■ **TO DO**
Filter the entries down to the lines holding "FRAMING", then copy those lines.

■ **TASK DATA**
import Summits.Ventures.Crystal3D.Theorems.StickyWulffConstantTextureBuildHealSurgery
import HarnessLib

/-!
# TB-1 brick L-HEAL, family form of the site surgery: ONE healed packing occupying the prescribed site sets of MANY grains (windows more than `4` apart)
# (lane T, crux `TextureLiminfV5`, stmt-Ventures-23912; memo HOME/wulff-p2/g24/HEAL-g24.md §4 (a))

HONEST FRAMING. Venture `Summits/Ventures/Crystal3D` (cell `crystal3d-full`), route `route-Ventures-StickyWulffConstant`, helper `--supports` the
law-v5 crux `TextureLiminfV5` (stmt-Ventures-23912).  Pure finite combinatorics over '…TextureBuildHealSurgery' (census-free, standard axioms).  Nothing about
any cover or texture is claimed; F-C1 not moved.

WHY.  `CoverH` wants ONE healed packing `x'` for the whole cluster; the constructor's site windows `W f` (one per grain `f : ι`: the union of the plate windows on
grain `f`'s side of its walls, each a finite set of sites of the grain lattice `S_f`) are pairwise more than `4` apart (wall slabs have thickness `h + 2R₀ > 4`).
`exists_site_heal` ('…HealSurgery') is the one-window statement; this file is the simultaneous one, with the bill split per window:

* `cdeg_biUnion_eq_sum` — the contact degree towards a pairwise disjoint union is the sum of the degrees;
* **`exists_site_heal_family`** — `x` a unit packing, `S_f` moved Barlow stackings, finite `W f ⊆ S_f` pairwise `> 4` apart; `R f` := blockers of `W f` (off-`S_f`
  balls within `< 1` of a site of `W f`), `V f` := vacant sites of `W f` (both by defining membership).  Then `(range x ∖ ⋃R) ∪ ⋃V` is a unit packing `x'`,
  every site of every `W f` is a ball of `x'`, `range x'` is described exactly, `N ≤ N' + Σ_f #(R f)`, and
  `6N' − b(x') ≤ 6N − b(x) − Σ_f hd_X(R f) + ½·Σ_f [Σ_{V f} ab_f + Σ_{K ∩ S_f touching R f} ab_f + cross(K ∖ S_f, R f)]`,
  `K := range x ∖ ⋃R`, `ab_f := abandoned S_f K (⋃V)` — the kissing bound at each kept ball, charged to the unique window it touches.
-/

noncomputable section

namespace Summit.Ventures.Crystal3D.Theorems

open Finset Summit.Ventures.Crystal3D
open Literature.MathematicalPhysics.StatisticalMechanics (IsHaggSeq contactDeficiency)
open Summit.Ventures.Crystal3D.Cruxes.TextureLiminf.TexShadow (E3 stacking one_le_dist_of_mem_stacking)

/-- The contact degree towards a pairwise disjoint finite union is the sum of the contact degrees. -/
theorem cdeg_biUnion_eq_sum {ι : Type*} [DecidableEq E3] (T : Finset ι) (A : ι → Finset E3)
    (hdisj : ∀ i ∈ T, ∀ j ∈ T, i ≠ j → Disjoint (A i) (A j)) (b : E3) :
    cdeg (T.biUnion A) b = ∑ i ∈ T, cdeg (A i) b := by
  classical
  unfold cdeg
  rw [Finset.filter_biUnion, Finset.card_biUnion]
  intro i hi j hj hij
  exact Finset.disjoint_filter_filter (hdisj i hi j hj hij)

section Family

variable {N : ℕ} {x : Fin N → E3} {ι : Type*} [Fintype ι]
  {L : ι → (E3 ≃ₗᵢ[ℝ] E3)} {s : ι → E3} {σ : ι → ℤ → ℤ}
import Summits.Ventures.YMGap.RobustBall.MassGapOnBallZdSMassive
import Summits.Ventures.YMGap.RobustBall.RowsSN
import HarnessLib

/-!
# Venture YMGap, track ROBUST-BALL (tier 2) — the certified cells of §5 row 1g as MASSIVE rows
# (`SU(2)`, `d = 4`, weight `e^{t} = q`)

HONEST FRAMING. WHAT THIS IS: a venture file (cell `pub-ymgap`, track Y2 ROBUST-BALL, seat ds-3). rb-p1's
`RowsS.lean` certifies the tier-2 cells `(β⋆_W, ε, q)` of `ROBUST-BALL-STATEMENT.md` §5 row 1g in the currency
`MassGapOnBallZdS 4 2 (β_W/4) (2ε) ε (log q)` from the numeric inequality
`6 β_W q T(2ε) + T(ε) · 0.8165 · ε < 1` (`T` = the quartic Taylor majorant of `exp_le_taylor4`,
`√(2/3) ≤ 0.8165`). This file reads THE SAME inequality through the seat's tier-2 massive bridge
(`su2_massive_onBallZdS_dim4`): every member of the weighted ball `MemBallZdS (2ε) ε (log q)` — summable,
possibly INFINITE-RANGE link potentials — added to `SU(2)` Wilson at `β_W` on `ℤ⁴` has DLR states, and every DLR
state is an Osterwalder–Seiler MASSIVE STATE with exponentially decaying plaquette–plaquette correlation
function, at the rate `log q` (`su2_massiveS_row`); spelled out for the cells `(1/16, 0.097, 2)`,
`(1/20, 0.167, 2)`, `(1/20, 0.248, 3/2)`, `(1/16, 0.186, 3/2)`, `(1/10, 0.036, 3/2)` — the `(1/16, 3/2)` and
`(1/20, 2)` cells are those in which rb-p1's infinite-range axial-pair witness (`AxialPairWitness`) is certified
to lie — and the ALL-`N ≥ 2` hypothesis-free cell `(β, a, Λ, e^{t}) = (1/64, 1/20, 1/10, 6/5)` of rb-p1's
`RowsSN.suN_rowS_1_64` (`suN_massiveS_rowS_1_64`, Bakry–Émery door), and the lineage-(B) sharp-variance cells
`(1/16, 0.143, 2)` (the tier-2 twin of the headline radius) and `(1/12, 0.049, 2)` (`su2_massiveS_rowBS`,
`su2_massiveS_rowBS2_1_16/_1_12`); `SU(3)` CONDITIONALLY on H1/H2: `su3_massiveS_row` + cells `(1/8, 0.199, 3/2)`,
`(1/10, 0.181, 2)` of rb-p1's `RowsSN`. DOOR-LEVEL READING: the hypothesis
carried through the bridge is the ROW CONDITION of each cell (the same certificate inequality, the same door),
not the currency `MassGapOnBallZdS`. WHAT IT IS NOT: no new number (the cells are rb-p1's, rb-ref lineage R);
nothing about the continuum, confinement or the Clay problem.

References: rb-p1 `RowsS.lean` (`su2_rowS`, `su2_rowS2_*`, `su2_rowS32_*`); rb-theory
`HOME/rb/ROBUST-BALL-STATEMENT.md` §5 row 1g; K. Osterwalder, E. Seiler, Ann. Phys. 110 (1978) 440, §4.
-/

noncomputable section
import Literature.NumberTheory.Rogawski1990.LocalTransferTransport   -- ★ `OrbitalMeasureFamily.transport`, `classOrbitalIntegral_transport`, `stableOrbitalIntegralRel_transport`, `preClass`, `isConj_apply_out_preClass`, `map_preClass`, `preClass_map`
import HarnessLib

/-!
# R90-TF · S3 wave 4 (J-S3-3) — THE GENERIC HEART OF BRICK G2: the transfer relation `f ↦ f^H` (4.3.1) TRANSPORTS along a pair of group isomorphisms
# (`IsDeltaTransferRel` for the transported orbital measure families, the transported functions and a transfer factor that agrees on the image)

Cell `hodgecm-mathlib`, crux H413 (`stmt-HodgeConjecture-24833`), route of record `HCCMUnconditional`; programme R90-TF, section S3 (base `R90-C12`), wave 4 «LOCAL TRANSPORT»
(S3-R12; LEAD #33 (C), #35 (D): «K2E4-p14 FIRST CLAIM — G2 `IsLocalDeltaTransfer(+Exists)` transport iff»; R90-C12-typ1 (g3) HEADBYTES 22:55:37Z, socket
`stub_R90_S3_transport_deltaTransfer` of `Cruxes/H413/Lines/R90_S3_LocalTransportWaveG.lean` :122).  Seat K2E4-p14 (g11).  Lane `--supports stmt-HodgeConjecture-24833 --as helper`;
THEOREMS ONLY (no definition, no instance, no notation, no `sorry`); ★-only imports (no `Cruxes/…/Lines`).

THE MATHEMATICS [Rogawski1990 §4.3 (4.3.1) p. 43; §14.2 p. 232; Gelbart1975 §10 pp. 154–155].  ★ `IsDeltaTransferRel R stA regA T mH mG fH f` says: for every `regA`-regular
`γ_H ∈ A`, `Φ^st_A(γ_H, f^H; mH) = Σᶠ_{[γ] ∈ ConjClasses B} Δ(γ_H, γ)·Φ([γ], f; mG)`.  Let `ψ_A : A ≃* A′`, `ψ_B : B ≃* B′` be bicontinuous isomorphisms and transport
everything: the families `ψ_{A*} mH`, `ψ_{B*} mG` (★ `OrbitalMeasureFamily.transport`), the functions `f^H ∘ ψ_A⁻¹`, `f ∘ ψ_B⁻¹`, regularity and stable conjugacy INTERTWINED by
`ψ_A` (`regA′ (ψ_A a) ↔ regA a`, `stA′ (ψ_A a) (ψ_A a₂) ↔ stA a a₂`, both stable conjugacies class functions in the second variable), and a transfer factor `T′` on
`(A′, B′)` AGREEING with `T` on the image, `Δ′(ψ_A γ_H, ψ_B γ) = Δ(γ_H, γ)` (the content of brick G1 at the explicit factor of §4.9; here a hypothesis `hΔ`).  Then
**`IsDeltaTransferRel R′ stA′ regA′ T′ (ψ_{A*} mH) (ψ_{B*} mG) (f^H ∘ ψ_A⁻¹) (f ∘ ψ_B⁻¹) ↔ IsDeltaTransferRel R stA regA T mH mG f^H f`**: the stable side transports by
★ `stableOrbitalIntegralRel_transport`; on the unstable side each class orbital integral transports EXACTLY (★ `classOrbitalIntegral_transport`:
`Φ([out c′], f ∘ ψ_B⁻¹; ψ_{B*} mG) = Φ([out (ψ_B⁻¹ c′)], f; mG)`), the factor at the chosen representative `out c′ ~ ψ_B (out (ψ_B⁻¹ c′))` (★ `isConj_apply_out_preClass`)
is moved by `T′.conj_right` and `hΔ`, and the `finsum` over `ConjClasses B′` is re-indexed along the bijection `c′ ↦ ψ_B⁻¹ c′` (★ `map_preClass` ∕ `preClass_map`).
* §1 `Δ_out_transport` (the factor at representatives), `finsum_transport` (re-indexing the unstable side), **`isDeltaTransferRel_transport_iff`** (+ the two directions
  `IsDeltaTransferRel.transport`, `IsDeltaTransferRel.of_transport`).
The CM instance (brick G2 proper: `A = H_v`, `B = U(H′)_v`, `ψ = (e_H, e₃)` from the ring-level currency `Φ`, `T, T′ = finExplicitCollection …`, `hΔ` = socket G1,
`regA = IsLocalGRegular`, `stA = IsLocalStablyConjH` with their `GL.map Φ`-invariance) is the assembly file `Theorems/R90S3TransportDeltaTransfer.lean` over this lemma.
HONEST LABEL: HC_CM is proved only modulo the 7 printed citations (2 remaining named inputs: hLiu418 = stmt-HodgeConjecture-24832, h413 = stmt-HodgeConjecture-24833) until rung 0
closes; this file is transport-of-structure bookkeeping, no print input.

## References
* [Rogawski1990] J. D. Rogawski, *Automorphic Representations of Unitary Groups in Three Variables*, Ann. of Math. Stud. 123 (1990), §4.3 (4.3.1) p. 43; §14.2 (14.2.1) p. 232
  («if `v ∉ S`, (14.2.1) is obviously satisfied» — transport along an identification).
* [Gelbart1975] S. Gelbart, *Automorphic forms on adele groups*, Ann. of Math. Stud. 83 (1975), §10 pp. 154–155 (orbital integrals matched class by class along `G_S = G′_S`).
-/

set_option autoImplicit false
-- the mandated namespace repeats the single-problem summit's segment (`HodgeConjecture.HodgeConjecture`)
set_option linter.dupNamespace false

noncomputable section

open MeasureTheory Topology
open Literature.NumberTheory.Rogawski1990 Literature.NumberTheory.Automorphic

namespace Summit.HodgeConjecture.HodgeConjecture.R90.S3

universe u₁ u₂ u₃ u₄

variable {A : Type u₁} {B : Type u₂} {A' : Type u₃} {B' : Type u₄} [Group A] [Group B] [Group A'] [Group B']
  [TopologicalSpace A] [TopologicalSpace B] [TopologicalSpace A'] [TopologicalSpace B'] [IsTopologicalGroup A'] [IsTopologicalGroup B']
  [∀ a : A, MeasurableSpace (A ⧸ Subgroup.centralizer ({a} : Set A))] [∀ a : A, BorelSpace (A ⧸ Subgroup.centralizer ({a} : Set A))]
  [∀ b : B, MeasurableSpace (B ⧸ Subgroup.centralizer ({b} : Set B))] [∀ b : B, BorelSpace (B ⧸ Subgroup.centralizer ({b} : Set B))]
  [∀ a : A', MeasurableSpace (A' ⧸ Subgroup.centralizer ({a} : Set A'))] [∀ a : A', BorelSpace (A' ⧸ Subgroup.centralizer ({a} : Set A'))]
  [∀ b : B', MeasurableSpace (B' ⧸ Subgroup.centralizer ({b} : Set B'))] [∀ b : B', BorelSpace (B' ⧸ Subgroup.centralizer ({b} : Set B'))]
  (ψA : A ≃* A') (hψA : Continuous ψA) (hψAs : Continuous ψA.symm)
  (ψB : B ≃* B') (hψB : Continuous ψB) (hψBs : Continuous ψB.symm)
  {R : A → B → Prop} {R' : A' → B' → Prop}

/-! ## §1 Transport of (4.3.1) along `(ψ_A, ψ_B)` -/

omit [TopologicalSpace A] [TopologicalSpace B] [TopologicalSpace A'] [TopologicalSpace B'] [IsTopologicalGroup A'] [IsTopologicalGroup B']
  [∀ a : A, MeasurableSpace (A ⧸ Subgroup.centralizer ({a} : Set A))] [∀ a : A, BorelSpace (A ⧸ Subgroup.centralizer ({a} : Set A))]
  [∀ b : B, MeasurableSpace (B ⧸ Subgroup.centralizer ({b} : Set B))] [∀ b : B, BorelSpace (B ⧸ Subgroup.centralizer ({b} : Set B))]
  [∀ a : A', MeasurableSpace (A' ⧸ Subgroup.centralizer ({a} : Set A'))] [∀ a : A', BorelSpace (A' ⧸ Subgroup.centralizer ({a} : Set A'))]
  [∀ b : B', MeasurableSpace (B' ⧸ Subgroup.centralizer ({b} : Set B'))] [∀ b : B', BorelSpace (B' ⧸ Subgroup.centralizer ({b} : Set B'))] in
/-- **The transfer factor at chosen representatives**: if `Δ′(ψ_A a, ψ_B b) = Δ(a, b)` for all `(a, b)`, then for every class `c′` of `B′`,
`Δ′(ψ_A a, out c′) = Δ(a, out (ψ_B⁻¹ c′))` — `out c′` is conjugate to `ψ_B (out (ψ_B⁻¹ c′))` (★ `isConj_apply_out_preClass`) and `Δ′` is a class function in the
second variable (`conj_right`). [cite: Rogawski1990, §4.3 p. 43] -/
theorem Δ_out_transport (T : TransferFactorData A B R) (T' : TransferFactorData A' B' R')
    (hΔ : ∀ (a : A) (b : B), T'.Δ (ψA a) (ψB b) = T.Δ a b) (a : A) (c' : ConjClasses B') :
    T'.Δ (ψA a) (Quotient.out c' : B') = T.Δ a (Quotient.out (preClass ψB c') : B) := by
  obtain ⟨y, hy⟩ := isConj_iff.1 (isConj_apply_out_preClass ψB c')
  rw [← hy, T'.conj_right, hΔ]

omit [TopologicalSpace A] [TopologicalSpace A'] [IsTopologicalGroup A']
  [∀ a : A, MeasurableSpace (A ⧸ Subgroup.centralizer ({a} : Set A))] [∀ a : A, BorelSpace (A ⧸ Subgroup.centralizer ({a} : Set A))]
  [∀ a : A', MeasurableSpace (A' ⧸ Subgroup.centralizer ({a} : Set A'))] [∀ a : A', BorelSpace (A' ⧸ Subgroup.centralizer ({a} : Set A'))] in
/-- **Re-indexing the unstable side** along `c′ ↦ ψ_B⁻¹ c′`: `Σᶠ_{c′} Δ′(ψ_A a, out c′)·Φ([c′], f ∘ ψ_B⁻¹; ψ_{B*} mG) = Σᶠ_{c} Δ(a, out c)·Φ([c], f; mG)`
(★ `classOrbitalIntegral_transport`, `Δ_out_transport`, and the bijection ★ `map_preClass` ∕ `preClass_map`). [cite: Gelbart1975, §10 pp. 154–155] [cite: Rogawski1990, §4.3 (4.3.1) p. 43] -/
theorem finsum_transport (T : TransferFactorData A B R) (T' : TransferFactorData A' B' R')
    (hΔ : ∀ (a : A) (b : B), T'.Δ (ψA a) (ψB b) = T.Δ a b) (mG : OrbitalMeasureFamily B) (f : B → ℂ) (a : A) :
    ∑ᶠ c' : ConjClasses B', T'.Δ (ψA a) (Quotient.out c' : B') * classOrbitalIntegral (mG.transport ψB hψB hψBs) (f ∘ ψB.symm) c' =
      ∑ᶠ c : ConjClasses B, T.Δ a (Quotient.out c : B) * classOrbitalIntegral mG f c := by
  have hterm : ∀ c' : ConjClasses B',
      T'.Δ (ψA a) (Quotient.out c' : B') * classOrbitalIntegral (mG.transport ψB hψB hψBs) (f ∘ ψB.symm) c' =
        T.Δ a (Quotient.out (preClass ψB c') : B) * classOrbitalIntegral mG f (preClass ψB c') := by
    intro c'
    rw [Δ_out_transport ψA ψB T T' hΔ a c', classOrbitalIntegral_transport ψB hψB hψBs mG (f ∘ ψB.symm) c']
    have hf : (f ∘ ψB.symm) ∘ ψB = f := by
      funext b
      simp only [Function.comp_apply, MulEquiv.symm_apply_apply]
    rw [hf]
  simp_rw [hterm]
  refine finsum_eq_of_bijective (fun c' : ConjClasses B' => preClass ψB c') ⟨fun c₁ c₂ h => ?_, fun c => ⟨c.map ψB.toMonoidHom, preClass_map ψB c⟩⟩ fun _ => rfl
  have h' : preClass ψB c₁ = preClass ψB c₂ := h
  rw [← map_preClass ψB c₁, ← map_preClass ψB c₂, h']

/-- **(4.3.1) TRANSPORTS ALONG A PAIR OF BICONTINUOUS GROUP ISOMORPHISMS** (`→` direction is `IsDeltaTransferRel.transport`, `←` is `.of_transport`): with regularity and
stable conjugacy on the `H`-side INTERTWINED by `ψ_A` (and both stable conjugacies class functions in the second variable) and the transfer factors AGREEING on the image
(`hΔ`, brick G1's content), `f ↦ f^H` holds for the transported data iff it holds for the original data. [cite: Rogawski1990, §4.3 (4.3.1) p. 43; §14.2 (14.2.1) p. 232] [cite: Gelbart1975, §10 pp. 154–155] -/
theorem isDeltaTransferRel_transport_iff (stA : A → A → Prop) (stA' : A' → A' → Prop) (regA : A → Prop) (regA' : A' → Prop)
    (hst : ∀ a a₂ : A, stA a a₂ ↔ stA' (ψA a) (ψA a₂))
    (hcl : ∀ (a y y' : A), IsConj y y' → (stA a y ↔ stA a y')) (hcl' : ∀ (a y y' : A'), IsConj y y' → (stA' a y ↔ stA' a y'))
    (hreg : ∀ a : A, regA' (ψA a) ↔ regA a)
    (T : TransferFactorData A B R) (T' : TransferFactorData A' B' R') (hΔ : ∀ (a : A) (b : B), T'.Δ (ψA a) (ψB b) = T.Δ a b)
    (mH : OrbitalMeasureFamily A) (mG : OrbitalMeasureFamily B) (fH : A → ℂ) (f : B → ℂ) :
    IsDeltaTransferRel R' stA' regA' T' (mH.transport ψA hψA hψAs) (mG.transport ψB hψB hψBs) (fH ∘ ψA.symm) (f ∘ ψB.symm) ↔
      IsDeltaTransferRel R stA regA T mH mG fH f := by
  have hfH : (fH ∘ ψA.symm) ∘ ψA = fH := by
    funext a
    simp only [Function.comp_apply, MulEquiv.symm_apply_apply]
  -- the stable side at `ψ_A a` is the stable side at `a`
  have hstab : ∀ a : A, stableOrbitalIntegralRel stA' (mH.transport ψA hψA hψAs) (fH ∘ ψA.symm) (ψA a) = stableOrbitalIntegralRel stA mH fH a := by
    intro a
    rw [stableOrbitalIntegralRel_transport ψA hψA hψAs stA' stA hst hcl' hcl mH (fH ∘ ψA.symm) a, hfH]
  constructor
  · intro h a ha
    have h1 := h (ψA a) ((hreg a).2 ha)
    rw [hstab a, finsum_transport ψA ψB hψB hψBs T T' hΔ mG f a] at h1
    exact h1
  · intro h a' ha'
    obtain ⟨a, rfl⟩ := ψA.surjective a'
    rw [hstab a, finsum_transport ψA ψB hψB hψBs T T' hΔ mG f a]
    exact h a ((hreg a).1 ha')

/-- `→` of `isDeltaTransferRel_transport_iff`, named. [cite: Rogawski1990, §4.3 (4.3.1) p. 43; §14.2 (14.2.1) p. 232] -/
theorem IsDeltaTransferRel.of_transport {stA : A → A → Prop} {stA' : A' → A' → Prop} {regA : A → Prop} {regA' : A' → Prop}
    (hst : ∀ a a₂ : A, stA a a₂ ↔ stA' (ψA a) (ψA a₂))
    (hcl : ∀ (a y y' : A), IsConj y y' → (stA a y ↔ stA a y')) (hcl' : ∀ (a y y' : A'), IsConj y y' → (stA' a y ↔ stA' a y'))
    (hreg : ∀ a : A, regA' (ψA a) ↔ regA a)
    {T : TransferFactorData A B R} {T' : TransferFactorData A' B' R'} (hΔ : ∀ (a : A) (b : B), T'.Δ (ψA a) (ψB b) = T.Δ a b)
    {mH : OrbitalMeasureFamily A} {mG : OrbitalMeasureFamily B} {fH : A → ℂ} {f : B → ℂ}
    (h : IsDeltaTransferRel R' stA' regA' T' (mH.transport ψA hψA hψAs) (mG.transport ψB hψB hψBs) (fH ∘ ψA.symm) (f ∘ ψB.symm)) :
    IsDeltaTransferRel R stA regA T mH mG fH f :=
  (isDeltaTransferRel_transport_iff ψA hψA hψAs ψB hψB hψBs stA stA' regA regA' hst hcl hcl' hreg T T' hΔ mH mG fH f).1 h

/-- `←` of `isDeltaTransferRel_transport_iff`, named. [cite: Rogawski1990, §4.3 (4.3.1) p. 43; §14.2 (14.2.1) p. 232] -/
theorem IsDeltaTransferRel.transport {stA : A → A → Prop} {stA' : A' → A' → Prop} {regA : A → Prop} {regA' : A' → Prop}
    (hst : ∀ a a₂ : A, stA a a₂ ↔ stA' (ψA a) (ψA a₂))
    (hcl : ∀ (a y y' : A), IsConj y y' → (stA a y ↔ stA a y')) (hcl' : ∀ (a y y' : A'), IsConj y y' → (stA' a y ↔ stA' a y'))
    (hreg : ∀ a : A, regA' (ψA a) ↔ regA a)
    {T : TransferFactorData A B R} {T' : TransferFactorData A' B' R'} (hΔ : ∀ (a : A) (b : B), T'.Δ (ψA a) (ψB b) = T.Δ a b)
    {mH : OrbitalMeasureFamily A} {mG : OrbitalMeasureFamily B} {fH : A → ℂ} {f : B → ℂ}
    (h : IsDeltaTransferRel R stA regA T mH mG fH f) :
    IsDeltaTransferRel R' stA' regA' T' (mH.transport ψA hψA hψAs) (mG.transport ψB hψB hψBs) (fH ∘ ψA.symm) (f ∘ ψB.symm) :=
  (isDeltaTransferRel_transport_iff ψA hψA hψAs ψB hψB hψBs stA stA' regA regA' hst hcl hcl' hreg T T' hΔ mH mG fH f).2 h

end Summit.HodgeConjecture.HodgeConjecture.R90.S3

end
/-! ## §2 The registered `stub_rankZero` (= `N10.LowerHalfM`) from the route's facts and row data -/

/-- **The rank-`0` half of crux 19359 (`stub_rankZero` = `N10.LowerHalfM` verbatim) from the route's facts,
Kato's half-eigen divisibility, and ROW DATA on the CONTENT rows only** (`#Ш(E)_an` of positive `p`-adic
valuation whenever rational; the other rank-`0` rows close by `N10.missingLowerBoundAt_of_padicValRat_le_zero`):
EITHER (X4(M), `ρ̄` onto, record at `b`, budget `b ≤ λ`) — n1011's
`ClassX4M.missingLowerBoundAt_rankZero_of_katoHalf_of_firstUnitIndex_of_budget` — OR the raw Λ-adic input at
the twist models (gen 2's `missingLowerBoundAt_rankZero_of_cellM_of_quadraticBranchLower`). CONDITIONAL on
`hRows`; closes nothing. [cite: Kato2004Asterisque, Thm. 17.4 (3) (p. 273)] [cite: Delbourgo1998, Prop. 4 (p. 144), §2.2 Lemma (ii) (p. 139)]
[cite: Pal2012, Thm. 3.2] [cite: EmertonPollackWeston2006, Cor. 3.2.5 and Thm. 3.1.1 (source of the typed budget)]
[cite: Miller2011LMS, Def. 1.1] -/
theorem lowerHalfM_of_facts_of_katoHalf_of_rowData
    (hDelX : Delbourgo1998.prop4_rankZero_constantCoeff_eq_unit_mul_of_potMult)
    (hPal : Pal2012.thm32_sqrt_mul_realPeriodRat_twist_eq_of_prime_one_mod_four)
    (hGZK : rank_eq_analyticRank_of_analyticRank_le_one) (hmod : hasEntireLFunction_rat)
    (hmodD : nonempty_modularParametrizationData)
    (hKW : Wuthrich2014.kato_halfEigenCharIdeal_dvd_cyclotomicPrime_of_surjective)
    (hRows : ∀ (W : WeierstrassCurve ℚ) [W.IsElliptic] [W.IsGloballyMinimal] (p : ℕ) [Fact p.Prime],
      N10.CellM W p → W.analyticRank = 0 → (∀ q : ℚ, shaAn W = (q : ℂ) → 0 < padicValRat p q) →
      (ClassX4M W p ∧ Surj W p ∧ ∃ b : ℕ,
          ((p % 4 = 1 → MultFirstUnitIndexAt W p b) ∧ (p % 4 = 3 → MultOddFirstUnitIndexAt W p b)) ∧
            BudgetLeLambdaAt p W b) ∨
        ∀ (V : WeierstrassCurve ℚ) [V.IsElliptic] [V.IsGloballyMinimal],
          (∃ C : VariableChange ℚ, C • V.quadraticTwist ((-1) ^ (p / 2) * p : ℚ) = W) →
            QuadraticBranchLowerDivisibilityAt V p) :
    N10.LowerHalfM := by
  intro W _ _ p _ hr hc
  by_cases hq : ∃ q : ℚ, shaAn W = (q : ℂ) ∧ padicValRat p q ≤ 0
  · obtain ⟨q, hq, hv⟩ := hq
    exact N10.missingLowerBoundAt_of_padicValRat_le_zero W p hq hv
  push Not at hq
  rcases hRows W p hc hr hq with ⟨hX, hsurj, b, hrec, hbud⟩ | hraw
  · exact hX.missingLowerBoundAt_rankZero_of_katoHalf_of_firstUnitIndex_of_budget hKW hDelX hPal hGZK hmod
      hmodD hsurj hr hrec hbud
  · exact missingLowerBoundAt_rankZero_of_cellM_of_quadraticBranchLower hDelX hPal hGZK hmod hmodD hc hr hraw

■ **FINISHED EXERCISE**
HONEST FRAMING. Venture `Summits/Ventures/Crystal3D` (cell `crystal3d-full`), route `route-Ventures-StickyWulffConstant`, helper `--supports` the
HONEST FRAMING. WHAT THIS IS: a venture file (cell `pub-ymgap`, track Y2 ROBUST-BALL, seat ds-3). rb-p1's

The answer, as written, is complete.